I’m not suggesting I’m any different. At various times in my
life, punk rock, Joy Division, Inspector Morse, beer and football have probably
been unhealthy in their presence. I presume it’s the psychological need to be
part of a gang, to belong and of course this also expresses itself in the way
people dress (along with that all important haircut); again we’ve all done it
at one or two (or three) stages in our lives. I would also hazard a guess that
beer has always had an element of tribalism in it, perhaps linking back to
perceived regional differences; for many drinkers it seems to have engendered a
sense of belonging (or disconnection even — my mate used to call anything from
a brewery called Wilson’s ‘death brew’, because he thought it so dreadful;
growing up I loathed mild and couldn’t understand why anyone under the age of
70 would drink it as it seemed to watery and thin). Maybe the ups and downs in
the British brewing industry after the Second World War also sharpened that sense of
ownership (while paradoxically loosening it). The beer that your father drank and your grandfather drank was there
for you and there didn’t seem to be no reason why it wouldn’t be there for you
too when you were their age — unless you were part of the generation that
didn’t want to drink what the old feller drank and didn’t want to sit in the
snug or stand around the piano singing rubbish songs.
This is all thinking out aloud, writing along a thread of
notes that I made, an attempt to clarify what I feel about Yvan de Baets’

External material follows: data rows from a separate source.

/-- **RP-I19 `HTor` HOLDS at P♮₁ for the transporting family** (`N = 2`: the swap is an involution) — and for every `Λ ⊆ ⟨Ind2⟩` (`N = 1`).
[folklore] -/
theorem HTor_split_swap (P : Cor312.Setting splitFull.toLatticeSituation.toSituation) :
    CandInternal34.HTor splitFull.toLatticeSituation P {swapFamily} := by
  rintro _ rfl
  exact ⟨2, two_pos, fun m v hv => image_starAut_swapFamily_sq v _⟩

/-- `HTor` for coric `Λ ⊆ ⟨Ind2⟩` at P♮₁ (trivial action, `N = 1`). [folklore] -/
theorem HTor_split_of_subset_closure_Ind2 (P : Cor312.Setting splitFull.toLatticeSituation.toSituation) {Λ : Set splitShells.PacketAut}
    (hΛ : Λ ⊆ (Subgroup.closure splitShells.Ind2Family : Set splitShells.PacketAut)) :
    CandInternal34.HTor splitFull.toLatticeSituation P Λ := fun Φ hΦ =>
  ⟨1, one_pos, fun m v hv => by rw [pow_one]; exact image_eq_of_mem_closure_Ind2 (hΛ hΦ) v _⟩

/-- RF1 HOLDS at P♮₁ for `Λ = {swapFamily}` (by definition of the q-datum), and (LI) holds: `swapFamily ∈ ⟨(Ind1)∪(Ind2)⟩`. [folklore] -/
theorem linkTransport_split_swap (P : Cor312.Setting splitFull.toLatticeSituation.toSituation) :
    (∃ Φ₀ ∈ ({swapFamily} : Set splitShells.PacketAut), ∃ m₀ : ℤ, ∀ (v : splitIndex.V) (hv : v ∈ splitIndex.Vbad),
      qDatumSplit v hv = splitShells.starAut Φ₀ v '' (splitFull.toLatticeSituation.col P.n).frobΨ m₀ v hv) ∧
    ({swapFamily} : Set splitShells.PacketAut) ⊆ Subgroup.closure (splitShells.Ind1Family ∪ splitShells.Ind2Family) :=
  ⟨⟨swapFamily, rfl, 0, fun _ _ => rfl⟩, by rintro _ rfl; exact swapFamily_mem_indGroup.1⟩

objections and Jim Koch’s sense of rejection and some of the reactions on
social media (the latter story has provoked the most florid and bizarre
reactions — blimey it’s only beer, but then on the other hand I had a
conversation with a British brewer yesterday about sour beer, bugs and time which at last brought to life
my slumbering post-New Year apathy towards beer). These are issues that are more
complex than some of the comments and counter-arguments I have seen online make
out, especially on Facebook. But then social media is the modern equivalent of
a noisy drunken bar where opinions are enflamed and declaimed and someone
somewhere puffs out a bullfrog of a chest and says ‘boo’. On the other hand, I’m glad that people care enough to think and drink and plink the piano keys of their outrage and approval, otherwise what is the point of that beer in the glass?
That Inspector Morse haircut really didn't suit you.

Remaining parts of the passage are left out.